PROBLEM DESCRIPTION – How do the lines below between the ones holding "ℝ) := Finset.sum_le_sum hterm" and "theorem frameBudget_le_pow (h₂", inclusive, read? Give them again exactly, with no other lines.

[Dataset entries]
/-- **The level-one budget of the tangent group** (S1 landed + T1): for `s ≥ 2`,
`Σ_{χ ∈ Irr(GL₂ K[ε]) ∩ F₁} χ(1)^s ≤ (2q²)^{s−2} · 5q⁶`. -/
theorem frameBudget_le (h₂ : TangentStructure) (s : ℝ) (hs : 2 ≤ s) :
    (∑ᶠ χ ∈ irrChars (GL2 (DualNumber K)) ∩ (frameSpace (DualNumber K) : Set (GL2 (DualNumber K) → ℂ)),
        (χ 1).re ^ s) ≤
      (2 * (Fintype.card K : ℝ) ^ 2) ^ (s - 2) * (5 * (Fintype.card K : ℝ) ^ 6) := by
  set q : ℝ := (Fintype.card K : ℝ) with hq
  have hq0 : 0 ≤ q := by positivity
  have hfin : (irrChars (GL2 (DualNumber K)) ∩
      (frameSpace (DualNumber K) : Set (GL2 (DualNumber K) → ℂ))).Finite :=
    (irrChars_finite_holds (GL2 (DualNumber K))).subset Set.inter_subset_left
  have hdeg := (h₂ K).2
  have hterm : ∀ χ ∈ hfin.toFinset,
      (χ 1).re ^ s ≤ (2 * q ^ 2) ^ (s - 2) * (χ 1).re ^ (2 : ℝ) := by
    intro χ hχ
    obtain ⟨hirr, hmem⟩ := hfin.mem_toFinset.1 hχ
    obtain ⟨d, -, hd⟩ := IsIrrChar.exists_apply_one hirr
    have hd0 : 0 ≤ (χ 1).re := by rw [hd]; simp
    have hdQ : (χ 1).re ≤ 2 * q ^ 2 := hdeg χ hirr hmem
    have hsplit : (χ 1).re ^ s = (χ 1).re ^ (s - 2) * (χ 1).re ^ (2 : ℝ) := by
      rw [← Real.rpow_add_of_nonneg hd0 (by linarith) (by norm_num)]
      congr 1; ring
    rw [hsplit]
    exact mul_le_mul_of_nonneg_right (Real.rpow_le_rpow hd0 hdQ (by linarith))
      (Real.rpow_nonneg hd0 _)
  have hsum2 : (∑ χ ∈ hfin.toFinset, (χ 1).re ^ (2 : ℝ)) ≤
      (Module.finrank ℂ (frameSpace (DualNumber K)) : ℝ) := by
    rw [← finsum_mem_eq_finite_toFinset_sum _ hfin]
    exact Summit.MatrixMultiplication.MatrixMultiplication.Theorems.GradedDesignFamily.stub_blockContainment
      (GL2 (DualNumber K)) (frameSpace (DualNumber K)) (frameSpace_biInv (DualNumber K))
  have h2q : 0 ≤ (2 * q ^ 2) ^ (s - 2) := Real.rpow_nonneg (by positivity) _
  calc (∑ᶠ χ ∈ irrChars (GL2 (DualNumber K)) ∩
          (frameSpace (DualNumber K) : Set (GL2 (DualNumber K) → ℂ)), (χ 1).re ^ s)
        = ∑ χ ∈ hfin.toFinset, (χ 1).re ^ s := finsum_mem_eq_finite_toFinset_sum _ hfin
    _ ≤ ∑ χ ∈ hfin.toFinset, (2 * q ^ 2) ^ (s - 2) * (χ 1).re ^ (2 : ℝ) := Finset.sum_le_sum hterm
    _ = (2 * q ^ 2) ^ (s - 2) * ∑ χ ∈ hfin.toFinset, (χ 1).re ^ (2 : ℝ) := by rw [Finset.mul_sum]
    _ ≤ (2 * q ^ 2) ^ (s - 2) * (Module.finrank ℂ (frameSpace (DualNumber K)) : ℝ) :=
        mul_le_mul_of_nonneg_left hsum2 h2q
    _ ≤ (2 * q ^ 2) ^ (s - 2) * (5 * q ^ 6) :=
        mul_le_mul_of_nonneg_left (finrank_frameSpace_le K h₂) h2q

/-- The budget in the shape the universality bookkeeping consumes: `≤ 5·2^s · q^{2s+2}`. -/
theorem frameBudget_le_pow (h₂ : TangentStructure) (s : ℝ) (hs : 2 ≤ s) :
    (∑ᶠ χ ∈ irrChars (GL2 (DualNumber K)) ∩ (frameSpace (DualNumber K) : Set (GL2 (DualNumber K) → ℂ)),
        (χ 1).re ^ s) ≤
      5 * (2 : ℝ) ^ s * (Fintype.card K : ℝ) ^ (2 * s + 2) := by
  set q : ℝ := (Fintype.card K : ℝ) with hq
  have hq1 : 1 ≤ q := by rw [hq]; exact_mod_cast Fintype.card_pos
  have hq0 : 0 < q := by linarith
  refine (frameBudget_le K h₂ s hs).trans ?_
  -- (2q²)^(s-2) · 5q⁶ = 5 · 2^(s-2) · q^(2s+2) ≤ 5 · 2^s · q^(2s+2)
  have h1 : (2 * q ^ 2) ^ (s - 2) = (2 : ℝ) ^ (s - 2) * q ^ (2 * s - 4) := by
    rw [Real.mul_rpow (by norm_num) (by positivity)]
    congr 1
    rw [show (q ^ 2 : ℝ) = q ^ (2 : ℝ) by norm_cast, ← Real.rpow_mul hq0.le]
    congr 1; ring
  have h2 : q ^ (2 * s - 4) * q ^ 6 = q ^ (2 * s + 2) := by
    rw [show (q ^ 6 : ℝ) = q ^ (6 : ℝ) by norm_cast, ← Real.rpow_add hq0]
    congr 1; ring
  have h3 : (2 : ℝ) ^ (s - 2) ≤ (2 : ℝ) ^ s :=
    Real.rpow_le_rpow_of_exponent_le (by norm_num) (by linarith)
  calc (2 * q ^ 2) ^ (s - 2) * (5 * q ^ 6)
        = 5 * (2 : ℝ) ^ (s - 2) * (q ^ (2 * s - 4) * q ^ 6) := by rw [h1]; ring
    _ = 5 * (2 : ℝ) ^ (s - 2) * q ^ (2 * s + 2) := by rw [h2]
    _ ≤ 5 * (2 : ℝ) ^ s * q ^ (2 * s + 2) := by
        have : 0 ≤ q ^ (2 * s + 2) := Real.rpow_nonneg hq0.le _
        gcongr

end Budget

/-! ## Glue 2 (proved): universality of the tangent cell — S1 + T1 + T2 ⇒ the crux -/

/-- **Universality of the tangent cell**: the host `(GL₂(K[ε]), F₁(K[ε]))` is bi-invariant, the
frame separators are `F₁`-separators verbatim, and the budget `≤ 5·2^{2+ε} q^{6+2ε}` loses to
`V^{(2+ε)/3} ≥ c^{2+ε} q^{6+3ε}` once `q^ε > 5 (2/c)^{2+ε}` — `N_eff ≈ q²` comparable blocks at
the FIXED cell. -/
theorem cruxBody_of_tangentFamily (h₂ : TangentStructure) (hdesign : TangentCellFamily) :
    ∀ ε : ℝ, 0 < ε → ∃ (G : Type) (_ : Group G) (_ : Fintype G) (J : Submodule ℂ (G → ℂ))
      (X Y Z : Finset G), (∀ f ∈ J, ∀ a b : G, (fun g : G => f (a * g * b)) ∈ J) ∧
      (∀ x₀ ∈ X, ∀ z₀ ∈ Z, ∃ f ∈ J, ∀ x ∈ X, ∀ y ∈ Y, ∀ y' ∈ Y, ∀ z ∈ Z,
        (x = x₀ ∧ y = y' ∧ z = z₀ → f (x⁻¹ * y * y'⁻¹ * z) = 1) ∧
        (¬ (x = x₀ ∧ y = y' ∧ z = z₀) → f (x⁻¹ * y * y'⁻¹ * z) = 0)) ∧
      (∑ᶠ χ ∈ Literature.RepresentationTheory.FiniteGroups.irrChars G ∩ (J : Set (G → ℂ)),
        (χ 1).re ^ (2 + ε)) < ((X.card * Y.card * Z.card : ℕ) : ℝ) ^ ((2 + ε) / 3) := by
  intro ε hε
  obtain ⟨c, hc, hall⟩ := hdesign
  set s : ℝ := 2 + ε with hs_def
  have hs : 0 < s := by rw [hs_def]; linarith
  have hs2 : 2 ≤ s := by rw [hs_def]; linarith
  set L : ℝ := 5 * (2 / c) ^ s with hL_def
  have hL : 0 ≤ L := by rw [hL_def]; positivity
  obtain ⟨N, hN⟩ := exists_nat_gt (max 1 (L ^ (1 / ε)))
  obtain ⟨K, instF, instFt, instD, instFt2, instD2, hNK, X, Y, Z, hsep, hX, hY, hZ⟩ := hall N
  set q : ℝ := (Fintype.card K : ℝ) with hq_def
  have hNR : (N : ℝ) ≤ q := by rw [hq_def]; exact_mod_cast hNK
  have hq1 : (1 : ℝ) < q := lt_of_lt_of_le (lt_of_le_of_lt (le_max_left _ _) hN) hNR
  have hqL : L ^ (1 / ε) < q := lt_of_lt_of_le (lt_of_le_of_lt (le_max_right _ _) hN) hNR
  have hq0 : (0 : ℝ) < q := by linarith
  -- the key threshold: L < q ^ ε
  have hLq : L < q ^ ε := by
    have h1 : (L ^ (1 / ε)) ^ ε < q ^ ε :=
      Real.rpow_lt_rpow (by positivity) hqL hε
    have h2 : (L ^ (1 / ε)) ^ ε = L := by
      rw [← Real.rpow_mul hL]
      have : (1 / ε) * ε = 1 := by field_simp
      rw [this, Real.rpow_one]
    rwa [h2] at h1
  refine ⟨GL2 (DualNumber K), inferInstance, inferInstance, frameSpace (DualNumber K), X, Y, Z,
    frameSpace_biInv (DualNumber K), ?_, ?_⟩
  · -- separation: frame separators are `F₁`-separators verbatim
    intro x₀ hx₀ z₀ hz₀
    obtain ⟨cf, hcf⟩ := hsep x₀ hx₀ z₀ hz₀
    refine ⟨frameFn cf, frameFn_mem cf, fun x hx y hy y' hy' z hz => ⟨fun h => ?_, fun h => ?_⟩⟩
    · exact (hcf x hx y hy y' hy' z hz).trans (if_pos h)
    · exact (hcf x hx y hy y' hy' z hz).trans (if_neg h)
  · -- budget < volume^{s/3}
    have hB := frameBudget_le_pow K h₂ s hs2
    change (∑ᶠ χ ∈ irrChars (GL2 (DualNumber K)) ∩
        (frameSpace (DualNumber K) : Set (GL2 (DualNumber K) → ℂ)), (χ 1).re ^ s) <
      ((X.card * Y.card * Z.card : ℕ) : ℝ) ^ (s / 3)
    have hc3 : 0 < c * q ^ 3 := by positivity
    have hXpos : (0 : ℝ) < X.card := lt_of_lt_of_le hc3 hX
    have hYpos : (0 : ℝ) < Y.card := lt_of_lt_of_le hc3 hY
    have hZpos : (0 : ℝ) < Z.card := lt_of_lt_of_le hc3 hZ
    have hV : (c * q ^ 3) ^ (3 : ℕ) ≤ ((X.card * Y.card * Z.card : ℕ) : ℝ) := by
      push_cast
      have := mul_le_mul (mul_le_mul hX hY hc3.le hXpos.le) hZ hc3.le (by positivity)
      nlinarith [this]
    have hV' : ((c * q ^ 3) ^ (3 : ℕ)) ^ (s / 3) ≤
        ((X.card * Y.card * Z.card : ℕ) : ℝ) ^ (s / 3) :=
      Real.rpow_le_rpow (by positivity) hV (by positivity)
    have hV'' : ((c * q ^ 3) ^ (3 : ℕ)) ^ (s / 3) = c ^ s * (q ^ (2 * s + 2) * q ^ ε) := by
      rw [← Real.rpow_natCast, ← Real.rpow_mul hc3.le]
      have h3 : ((3 : ℕ) : ℝ) * (s / 3) = s := by push_cast; ring
      rw [h3, Real.mul_rpow hc.le (by positivity)]
      congr 1
      rw [show (q ^ 3 : ℝ) = q ^ (3 : ℝ) by norm_cast, ← Real.rpow_mul hq0.le,
        ← Real.rpow_add hq0]
      congr 1
      rw [hs_def]; ring
    have hfinal : 5 * (2 : ℝ) ^ s * q ^ (2 * s + 2) < c ^ s * (q ^ (2 * s + 2) * q ^ ε) := by
      have hcs : 0 < c ^ s := Real.rpow_pos_of_pos hc s
      have hq2s : 0 < q ^ (2 * s + 2) := Real.rpow_pos_of_pos hq0 _
      have hLc : c ^ s * L = 5 * (2 : ℝ) ^ s := by
        rw [hL_def, Real.div_rpow (by norm_num) hc.le]
        field_simp
      calc 5 * (2 : ℝ) ^ s * q ^ (2 * s + 2) = c ^ s * (q ^ (2 * s + 2) * L) := by
            rw [← hLc]; ring
        _ < c ^ s * (q ^ (2 * s + 2) * q ^ ε) := by gcongr
    calc (∑ᶠ χ ∈ irrChars (GL2 (DualNumber K)) ∩
            (frameSpace (DualNumber K) : Set (GL2 (DualNumber K) → ℂ)), (χ 1).re ^ s)
          ≤ 5 * (2 : ℝ) ^ s * q ^ (2 * s + 2) := hB
      _ < c ^ s * (q ^ (2 * s + 2) * q ^ ε) := hfinal
      _ = ((c * q ^ 3) ^ (3 : ℕ)) ^ (s / 3) := hV''.symm
      _ ≤ ((X.card * Y.card * Z.card : ℕ) : ℝ) ^ (s / 3) := hV'

/-! ## The composition (proved): T1 → T2 → crux, BY NAME -/

/-- **The skeleton closes the crux modulo the registered stubs**: S1 (landed) + T1 price the
level-one host of the tangent group; T2 supplies the designs; universality turns constant-factor
wall saturation at the fixed cell into every `ε`. -/
theorem GradedDesignFamily_of (h₁ : Registered.stub_tangentStructure)
    (h₂ : Registered.stub_tangentCell) :
    Summit.MatrixMultiplication.MatrixMultiplication.Theses.LevelGradedCohnUmans.GradedDesignFamily :=
  cruxBody_of_tangentFamily h₁ h₂

/-- The tree-only spellings of the registered stubs are definitionally the named statements. -/
example : Summit.MatrixMultiplication.MatrixMultiplication.Theses.LevelGradedCohnUmans.GradedDesignFamily :=
  GradedDesignFamily_of stub_tangentStructure stub_tangentCell

end Summit.MatrixMultiplication.MatrixMultiplication.Cruxes.GradedDesignFamily.TangentCell

end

SOLUTION TO THE PROBLEM –
    _ ≤ ∑ χ ∈ hfin.toFinset, (2 * q ^ 2) ^ (s - 2) * (χ 1).re ^ (2 : ℝ) := Finset.sum_le_sum hterm
    _ = (2 * q ^ 2) ^ (s - 2) * ∑ χ ∈ hfin.toFinset, (χ 1).re ^ (2 : ℝ) := by rw [Finset.mul_sum]
    _ ≤ (2 * q ^ 2) ^ (s - 2) * (Module.finrank ℂ (frameSpace (DualNumber K)) : ℝ) :=
        mul_le_mul_of_nonneg_left hsum2 h2q
    _ ≤ (2 * q ^ 2) ^ (s - 2) * (5 * q ^ 6) :=
        mul_le_mul_of_nonneg_left (finrank_frameSpace_le K h₂) h2q

/-- The budget in the shape the universality bookkeeping consumes: `≤ 5·2^s · q^{2s+2}`. -/
theorem frameBudget_le_pow (h₂ : TangentStructure) (s : ℝ) (hs : 2 ≤ s) :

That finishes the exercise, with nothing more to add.